§ **YOUR OBJECTIVE**
Take the listing below and print exactly the lines starting at the line containing "over the receptacle" and ending at the line containing "from the Cassels–Tate", both ends included, and no others.

..............................

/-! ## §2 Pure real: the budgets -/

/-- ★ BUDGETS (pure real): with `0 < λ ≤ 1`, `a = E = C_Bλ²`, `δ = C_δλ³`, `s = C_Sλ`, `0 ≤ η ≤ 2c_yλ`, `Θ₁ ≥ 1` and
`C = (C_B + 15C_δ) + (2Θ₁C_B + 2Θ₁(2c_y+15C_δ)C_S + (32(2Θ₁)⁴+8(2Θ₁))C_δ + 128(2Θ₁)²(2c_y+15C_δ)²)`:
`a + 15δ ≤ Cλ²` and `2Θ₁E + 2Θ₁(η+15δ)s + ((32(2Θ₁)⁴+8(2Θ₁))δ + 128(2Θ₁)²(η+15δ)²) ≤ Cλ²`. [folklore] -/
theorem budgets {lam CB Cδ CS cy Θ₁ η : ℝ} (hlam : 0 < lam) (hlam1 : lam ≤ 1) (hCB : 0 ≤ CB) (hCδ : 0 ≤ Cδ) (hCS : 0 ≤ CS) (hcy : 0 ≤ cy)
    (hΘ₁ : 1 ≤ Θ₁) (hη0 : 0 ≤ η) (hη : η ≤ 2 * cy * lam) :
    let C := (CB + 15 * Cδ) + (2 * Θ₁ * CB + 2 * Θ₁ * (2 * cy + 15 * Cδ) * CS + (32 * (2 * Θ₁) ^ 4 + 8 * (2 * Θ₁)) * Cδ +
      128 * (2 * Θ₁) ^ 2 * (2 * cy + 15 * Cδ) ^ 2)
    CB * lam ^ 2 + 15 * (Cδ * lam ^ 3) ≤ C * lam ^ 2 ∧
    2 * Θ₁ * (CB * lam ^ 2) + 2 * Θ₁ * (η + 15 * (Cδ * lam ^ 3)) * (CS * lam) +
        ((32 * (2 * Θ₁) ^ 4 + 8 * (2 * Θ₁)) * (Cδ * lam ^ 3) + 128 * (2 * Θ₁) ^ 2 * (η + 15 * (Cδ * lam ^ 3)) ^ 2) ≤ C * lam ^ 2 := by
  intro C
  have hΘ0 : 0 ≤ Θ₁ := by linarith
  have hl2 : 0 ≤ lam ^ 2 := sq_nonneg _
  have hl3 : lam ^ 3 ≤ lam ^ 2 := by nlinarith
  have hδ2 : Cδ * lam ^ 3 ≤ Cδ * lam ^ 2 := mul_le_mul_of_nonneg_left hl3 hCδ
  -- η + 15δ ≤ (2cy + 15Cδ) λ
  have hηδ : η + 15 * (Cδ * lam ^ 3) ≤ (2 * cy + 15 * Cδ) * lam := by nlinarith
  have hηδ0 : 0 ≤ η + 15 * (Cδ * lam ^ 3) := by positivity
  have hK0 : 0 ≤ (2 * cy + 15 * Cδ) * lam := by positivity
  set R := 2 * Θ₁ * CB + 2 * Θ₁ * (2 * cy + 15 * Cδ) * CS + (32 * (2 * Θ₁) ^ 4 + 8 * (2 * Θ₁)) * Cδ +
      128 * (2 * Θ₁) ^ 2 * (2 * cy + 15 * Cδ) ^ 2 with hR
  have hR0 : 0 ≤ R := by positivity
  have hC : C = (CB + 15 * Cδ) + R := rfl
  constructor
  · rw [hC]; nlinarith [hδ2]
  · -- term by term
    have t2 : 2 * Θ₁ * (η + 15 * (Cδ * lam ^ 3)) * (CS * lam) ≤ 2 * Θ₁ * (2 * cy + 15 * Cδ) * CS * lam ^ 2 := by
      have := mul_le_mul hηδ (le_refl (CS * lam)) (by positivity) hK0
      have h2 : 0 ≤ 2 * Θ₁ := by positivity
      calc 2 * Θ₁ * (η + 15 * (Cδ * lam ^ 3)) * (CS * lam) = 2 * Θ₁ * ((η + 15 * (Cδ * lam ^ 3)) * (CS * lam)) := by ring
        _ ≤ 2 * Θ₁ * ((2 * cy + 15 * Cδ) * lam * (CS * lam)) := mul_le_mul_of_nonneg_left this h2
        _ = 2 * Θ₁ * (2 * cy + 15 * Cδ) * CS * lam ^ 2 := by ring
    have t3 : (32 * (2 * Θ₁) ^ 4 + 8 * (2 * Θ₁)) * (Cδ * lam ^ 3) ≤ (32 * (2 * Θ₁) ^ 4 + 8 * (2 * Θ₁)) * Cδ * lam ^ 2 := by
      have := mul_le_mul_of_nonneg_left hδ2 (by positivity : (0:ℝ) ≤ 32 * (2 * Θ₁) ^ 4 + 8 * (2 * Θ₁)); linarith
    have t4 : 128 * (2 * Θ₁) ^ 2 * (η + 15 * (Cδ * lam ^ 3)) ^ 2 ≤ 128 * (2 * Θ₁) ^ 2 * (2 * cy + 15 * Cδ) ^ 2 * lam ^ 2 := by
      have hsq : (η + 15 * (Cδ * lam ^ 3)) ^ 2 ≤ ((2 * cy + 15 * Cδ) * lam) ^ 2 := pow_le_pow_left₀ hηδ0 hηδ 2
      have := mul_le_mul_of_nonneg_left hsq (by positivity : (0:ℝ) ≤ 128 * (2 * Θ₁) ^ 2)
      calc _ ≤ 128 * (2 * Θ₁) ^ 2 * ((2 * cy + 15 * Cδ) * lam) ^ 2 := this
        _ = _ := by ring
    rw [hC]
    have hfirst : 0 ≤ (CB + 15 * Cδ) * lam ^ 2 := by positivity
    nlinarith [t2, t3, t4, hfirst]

..............................

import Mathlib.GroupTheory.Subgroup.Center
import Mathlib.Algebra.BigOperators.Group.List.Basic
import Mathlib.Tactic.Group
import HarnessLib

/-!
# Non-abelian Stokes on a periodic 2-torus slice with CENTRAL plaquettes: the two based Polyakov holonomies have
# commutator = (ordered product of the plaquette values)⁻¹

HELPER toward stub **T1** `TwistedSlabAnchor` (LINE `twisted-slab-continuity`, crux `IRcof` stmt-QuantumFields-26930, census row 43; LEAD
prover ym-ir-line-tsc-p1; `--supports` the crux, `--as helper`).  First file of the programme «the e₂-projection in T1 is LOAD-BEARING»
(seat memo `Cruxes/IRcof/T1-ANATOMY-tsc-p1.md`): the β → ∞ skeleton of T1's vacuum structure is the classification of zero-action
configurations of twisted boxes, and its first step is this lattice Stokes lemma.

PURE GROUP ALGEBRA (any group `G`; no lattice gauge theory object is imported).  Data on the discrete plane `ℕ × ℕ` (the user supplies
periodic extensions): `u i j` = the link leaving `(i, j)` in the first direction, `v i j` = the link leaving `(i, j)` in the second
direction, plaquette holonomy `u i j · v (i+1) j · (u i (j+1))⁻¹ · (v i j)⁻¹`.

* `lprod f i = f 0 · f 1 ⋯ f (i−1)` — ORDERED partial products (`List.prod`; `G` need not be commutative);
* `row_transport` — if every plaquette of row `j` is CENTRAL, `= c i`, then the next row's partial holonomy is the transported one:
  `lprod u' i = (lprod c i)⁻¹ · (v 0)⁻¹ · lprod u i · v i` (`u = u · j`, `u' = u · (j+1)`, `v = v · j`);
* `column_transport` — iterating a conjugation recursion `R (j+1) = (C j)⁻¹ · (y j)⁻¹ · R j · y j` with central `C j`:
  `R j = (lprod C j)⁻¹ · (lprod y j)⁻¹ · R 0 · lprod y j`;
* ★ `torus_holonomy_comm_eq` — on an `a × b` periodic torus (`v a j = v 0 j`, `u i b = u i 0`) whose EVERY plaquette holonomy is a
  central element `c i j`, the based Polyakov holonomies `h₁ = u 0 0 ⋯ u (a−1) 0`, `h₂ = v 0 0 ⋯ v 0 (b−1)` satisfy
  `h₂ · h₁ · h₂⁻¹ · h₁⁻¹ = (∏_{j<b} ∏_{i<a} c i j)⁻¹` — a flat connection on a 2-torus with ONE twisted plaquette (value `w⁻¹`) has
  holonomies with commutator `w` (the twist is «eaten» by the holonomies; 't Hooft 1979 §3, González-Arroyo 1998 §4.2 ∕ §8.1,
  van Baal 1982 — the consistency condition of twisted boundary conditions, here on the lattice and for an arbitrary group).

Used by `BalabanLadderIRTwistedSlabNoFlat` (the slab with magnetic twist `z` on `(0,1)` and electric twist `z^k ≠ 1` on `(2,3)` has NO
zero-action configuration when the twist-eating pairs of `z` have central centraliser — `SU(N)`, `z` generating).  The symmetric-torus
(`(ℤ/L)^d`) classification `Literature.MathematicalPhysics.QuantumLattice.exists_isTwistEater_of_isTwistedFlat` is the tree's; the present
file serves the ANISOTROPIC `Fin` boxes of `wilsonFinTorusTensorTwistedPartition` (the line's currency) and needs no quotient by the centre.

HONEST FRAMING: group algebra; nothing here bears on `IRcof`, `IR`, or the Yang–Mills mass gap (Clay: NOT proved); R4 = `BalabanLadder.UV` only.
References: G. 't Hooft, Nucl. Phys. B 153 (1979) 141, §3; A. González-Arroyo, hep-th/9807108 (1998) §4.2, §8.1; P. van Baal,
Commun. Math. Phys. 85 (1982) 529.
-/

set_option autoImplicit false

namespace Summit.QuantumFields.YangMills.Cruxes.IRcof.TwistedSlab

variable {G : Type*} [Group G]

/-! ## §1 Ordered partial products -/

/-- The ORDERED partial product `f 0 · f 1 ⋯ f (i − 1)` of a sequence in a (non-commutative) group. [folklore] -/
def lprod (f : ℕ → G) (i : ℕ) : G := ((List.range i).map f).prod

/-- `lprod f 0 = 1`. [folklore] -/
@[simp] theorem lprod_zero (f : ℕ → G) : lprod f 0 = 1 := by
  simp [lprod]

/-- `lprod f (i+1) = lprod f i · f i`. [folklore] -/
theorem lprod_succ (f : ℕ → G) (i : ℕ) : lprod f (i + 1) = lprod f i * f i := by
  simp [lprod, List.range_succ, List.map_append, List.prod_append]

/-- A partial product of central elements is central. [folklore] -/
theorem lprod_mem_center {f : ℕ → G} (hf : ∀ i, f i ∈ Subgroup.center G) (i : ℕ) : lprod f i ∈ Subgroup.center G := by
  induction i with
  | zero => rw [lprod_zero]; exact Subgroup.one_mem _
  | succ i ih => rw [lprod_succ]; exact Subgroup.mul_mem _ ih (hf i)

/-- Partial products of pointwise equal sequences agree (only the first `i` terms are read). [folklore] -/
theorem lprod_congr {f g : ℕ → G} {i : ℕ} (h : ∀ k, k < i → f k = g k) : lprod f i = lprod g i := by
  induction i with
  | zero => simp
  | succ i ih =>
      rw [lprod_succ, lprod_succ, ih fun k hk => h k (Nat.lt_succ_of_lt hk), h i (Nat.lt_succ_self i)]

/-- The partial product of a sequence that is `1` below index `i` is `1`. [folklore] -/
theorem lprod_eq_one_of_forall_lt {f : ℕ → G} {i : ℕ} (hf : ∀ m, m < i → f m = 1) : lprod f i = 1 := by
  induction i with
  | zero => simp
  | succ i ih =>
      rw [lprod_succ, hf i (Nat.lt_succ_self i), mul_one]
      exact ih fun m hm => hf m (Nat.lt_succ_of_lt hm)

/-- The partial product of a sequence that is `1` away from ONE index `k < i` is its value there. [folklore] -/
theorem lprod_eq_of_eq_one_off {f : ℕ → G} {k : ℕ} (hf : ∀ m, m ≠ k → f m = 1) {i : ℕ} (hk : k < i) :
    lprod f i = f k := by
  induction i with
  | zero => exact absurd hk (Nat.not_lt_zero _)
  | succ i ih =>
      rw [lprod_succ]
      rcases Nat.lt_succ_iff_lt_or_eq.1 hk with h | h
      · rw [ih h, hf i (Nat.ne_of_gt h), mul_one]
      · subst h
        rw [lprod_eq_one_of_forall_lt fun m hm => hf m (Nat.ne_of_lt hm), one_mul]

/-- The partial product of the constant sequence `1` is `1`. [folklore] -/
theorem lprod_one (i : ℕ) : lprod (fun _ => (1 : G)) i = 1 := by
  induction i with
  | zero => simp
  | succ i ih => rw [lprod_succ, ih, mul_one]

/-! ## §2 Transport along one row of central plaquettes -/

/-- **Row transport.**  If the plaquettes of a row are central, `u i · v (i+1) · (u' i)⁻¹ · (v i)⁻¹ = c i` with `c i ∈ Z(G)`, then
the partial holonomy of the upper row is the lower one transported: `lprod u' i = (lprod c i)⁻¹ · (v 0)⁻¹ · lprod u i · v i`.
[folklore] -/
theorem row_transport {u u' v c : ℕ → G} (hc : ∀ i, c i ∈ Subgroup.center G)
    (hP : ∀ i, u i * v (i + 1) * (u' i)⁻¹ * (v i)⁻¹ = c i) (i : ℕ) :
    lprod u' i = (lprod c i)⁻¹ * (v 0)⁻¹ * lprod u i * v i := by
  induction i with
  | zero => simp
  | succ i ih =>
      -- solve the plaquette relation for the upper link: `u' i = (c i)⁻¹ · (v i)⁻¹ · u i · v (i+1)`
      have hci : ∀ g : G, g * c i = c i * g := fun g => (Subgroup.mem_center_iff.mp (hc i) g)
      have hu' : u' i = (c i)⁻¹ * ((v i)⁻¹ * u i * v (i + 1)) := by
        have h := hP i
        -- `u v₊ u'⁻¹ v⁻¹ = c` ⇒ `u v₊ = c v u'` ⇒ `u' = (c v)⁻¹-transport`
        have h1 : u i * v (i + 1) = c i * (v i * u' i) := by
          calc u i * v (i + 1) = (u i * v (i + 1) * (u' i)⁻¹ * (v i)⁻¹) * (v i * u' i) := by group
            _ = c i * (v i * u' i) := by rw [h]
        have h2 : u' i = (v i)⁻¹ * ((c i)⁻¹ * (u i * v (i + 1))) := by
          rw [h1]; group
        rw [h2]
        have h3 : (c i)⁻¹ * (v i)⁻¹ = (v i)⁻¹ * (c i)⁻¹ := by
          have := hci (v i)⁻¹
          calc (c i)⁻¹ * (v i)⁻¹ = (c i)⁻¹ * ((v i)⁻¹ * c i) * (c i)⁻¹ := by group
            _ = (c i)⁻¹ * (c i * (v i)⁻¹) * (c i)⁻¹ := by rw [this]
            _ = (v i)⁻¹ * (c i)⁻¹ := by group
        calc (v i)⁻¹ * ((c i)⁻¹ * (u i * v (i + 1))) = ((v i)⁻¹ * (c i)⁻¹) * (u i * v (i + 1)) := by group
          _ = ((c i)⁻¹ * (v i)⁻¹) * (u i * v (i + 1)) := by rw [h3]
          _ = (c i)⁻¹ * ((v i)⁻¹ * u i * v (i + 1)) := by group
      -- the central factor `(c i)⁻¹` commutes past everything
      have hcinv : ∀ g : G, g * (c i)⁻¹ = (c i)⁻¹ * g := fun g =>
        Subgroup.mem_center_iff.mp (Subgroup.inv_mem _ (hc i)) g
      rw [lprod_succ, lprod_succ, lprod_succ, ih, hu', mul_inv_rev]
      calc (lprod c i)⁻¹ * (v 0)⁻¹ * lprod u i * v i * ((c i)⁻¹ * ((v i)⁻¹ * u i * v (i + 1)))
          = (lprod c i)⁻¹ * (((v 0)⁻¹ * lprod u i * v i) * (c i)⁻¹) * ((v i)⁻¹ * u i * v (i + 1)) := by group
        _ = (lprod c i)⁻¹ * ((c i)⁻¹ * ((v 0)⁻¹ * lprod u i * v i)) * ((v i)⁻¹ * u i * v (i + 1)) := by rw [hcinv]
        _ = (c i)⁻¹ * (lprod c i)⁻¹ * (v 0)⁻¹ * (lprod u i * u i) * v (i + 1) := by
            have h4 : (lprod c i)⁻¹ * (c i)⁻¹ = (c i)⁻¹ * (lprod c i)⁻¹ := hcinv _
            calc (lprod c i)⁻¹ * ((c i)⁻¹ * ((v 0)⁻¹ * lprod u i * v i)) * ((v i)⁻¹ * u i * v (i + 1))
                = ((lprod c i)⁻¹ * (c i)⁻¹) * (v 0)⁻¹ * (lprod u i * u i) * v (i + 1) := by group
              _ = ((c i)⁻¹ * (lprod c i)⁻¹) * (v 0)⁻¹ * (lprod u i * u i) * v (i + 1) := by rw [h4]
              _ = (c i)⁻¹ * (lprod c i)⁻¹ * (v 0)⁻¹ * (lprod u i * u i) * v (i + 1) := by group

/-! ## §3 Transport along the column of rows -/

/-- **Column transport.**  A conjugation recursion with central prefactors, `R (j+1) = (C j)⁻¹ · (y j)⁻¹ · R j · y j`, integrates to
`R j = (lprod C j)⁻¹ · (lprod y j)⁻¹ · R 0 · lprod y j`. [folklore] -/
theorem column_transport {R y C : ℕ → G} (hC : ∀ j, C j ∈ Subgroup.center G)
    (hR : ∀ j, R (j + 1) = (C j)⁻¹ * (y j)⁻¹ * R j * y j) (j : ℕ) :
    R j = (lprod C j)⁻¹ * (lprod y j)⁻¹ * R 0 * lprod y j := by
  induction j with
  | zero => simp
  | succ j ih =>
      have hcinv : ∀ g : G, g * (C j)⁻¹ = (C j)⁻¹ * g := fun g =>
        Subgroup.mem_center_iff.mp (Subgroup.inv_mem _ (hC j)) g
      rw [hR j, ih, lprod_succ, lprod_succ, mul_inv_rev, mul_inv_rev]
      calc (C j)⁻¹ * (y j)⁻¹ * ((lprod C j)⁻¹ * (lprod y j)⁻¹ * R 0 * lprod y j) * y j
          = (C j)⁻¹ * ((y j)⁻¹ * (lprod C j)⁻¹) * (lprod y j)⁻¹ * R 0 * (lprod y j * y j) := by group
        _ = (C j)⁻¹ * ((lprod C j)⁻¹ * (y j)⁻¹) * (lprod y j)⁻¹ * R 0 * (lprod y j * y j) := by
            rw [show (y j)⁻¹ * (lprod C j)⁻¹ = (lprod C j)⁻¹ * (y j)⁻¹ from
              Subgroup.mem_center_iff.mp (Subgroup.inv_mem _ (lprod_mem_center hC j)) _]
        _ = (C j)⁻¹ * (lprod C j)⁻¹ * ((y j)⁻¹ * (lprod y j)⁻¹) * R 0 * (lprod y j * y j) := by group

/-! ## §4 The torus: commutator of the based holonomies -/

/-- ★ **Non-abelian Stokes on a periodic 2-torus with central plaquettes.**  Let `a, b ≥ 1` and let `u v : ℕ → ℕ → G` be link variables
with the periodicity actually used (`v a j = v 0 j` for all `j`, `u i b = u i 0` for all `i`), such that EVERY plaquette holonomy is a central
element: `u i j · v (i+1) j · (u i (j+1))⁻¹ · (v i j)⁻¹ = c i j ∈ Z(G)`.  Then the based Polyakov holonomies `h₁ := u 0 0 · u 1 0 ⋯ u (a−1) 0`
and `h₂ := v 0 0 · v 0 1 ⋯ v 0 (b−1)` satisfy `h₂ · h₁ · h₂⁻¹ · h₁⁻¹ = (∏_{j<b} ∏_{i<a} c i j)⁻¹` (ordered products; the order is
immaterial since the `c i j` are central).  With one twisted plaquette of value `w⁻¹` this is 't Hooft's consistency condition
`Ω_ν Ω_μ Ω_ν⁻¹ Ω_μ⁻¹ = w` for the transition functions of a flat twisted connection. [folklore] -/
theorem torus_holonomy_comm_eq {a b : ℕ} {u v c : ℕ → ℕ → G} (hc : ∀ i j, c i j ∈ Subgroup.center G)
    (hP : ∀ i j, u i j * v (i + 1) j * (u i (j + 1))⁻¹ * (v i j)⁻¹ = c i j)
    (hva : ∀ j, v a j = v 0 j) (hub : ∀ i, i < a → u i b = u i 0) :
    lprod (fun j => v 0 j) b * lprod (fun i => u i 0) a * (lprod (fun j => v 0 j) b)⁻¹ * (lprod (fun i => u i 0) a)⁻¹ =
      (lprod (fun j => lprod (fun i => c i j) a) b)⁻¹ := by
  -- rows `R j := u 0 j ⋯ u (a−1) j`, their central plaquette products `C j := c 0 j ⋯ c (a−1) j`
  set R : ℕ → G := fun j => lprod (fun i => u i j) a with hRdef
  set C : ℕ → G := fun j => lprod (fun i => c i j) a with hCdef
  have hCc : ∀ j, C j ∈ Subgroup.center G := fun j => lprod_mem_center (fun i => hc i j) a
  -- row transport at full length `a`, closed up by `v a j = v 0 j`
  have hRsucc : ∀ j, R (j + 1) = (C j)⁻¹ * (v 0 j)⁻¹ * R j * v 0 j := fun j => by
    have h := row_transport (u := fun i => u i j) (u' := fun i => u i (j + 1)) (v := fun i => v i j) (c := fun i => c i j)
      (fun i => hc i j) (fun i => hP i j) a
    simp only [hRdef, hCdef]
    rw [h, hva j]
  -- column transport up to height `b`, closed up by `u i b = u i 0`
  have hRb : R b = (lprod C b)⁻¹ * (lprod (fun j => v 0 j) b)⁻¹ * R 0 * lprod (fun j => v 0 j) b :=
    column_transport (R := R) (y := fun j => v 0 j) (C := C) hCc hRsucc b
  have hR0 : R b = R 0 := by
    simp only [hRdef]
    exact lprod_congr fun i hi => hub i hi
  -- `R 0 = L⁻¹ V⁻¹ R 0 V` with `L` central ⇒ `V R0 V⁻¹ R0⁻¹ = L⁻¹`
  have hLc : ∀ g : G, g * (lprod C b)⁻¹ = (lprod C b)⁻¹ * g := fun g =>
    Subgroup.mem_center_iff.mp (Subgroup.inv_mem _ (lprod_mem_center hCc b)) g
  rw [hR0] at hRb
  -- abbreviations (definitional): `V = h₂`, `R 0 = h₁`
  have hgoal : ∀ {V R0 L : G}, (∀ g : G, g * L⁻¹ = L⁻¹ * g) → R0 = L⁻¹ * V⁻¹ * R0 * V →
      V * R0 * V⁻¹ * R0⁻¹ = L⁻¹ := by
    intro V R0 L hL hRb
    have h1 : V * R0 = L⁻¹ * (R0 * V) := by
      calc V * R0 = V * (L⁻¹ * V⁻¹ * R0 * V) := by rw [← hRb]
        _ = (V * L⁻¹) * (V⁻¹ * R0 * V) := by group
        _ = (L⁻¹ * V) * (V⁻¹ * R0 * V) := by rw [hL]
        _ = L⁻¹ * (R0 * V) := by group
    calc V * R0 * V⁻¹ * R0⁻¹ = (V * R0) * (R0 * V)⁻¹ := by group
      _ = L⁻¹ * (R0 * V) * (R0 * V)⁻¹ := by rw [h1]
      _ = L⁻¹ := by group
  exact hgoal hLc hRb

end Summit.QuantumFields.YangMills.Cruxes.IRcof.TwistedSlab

..............................

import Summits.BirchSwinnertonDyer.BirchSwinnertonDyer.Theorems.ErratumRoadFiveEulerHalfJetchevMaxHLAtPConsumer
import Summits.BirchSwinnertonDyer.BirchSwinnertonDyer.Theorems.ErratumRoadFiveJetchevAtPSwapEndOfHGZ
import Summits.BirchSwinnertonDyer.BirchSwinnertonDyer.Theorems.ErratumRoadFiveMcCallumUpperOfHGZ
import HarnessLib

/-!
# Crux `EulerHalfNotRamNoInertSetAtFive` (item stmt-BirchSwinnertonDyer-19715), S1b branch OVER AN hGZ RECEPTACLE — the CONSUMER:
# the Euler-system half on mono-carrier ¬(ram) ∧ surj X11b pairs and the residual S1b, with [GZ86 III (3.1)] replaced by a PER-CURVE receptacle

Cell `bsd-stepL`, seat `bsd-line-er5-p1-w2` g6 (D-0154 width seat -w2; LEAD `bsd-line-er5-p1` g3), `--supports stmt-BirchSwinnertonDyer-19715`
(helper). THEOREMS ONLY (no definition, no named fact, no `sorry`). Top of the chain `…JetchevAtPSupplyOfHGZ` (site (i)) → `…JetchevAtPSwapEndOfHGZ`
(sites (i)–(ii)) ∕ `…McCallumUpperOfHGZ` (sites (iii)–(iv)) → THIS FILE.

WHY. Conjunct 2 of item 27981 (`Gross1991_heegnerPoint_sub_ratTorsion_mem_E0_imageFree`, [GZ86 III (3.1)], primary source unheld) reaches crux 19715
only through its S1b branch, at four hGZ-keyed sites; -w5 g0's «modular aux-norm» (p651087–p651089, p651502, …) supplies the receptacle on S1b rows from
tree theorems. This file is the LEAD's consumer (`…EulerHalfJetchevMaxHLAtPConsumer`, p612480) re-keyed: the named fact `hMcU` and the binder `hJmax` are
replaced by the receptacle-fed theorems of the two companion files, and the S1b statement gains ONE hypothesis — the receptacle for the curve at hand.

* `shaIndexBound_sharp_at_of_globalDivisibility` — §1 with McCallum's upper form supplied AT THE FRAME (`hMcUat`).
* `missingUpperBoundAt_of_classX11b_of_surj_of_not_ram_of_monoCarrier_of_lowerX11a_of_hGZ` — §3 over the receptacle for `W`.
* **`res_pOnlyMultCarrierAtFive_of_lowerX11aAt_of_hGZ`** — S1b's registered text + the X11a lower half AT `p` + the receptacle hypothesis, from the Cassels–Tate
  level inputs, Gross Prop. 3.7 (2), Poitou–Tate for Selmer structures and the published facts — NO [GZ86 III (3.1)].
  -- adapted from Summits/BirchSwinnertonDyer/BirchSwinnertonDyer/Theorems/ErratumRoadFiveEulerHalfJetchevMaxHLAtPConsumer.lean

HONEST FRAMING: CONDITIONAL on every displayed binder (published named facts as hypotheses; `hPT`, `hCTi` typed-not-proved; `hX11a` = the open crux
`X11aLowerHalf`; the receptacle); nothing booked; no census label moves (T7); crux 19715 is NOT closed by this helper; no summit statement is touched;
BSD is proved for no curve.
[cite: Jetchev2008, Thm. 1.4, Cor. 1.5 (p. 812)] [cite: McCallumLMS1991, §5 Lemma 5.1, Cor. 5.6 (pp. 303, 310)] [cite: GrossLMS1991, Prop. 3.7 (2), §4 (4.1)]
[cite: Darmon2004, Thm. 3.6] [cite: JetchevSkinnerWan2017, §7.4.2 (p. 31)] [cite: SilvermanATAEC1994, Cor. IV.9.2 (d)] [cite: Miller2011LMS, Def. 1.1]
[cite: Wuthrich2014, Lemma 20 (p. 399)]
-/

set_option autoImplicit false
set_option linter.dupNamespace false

..............................

§ **OUTPUT FOR THIS TASK**
* `missingUpperBoundAt_of_classX11b_of_surj_of_not_ram_of_monoCarrier_of_lowerX11a_of_hGZ` — §3 over the receptacle for `W`.
* **`res_pOnlyMultCarrierAtFive_of_lowerX11aAt_of_hGZ`** — S1b's registered text + the X11a lower half AT `p` + the receptacle hypothesis, from the Cassels–Tate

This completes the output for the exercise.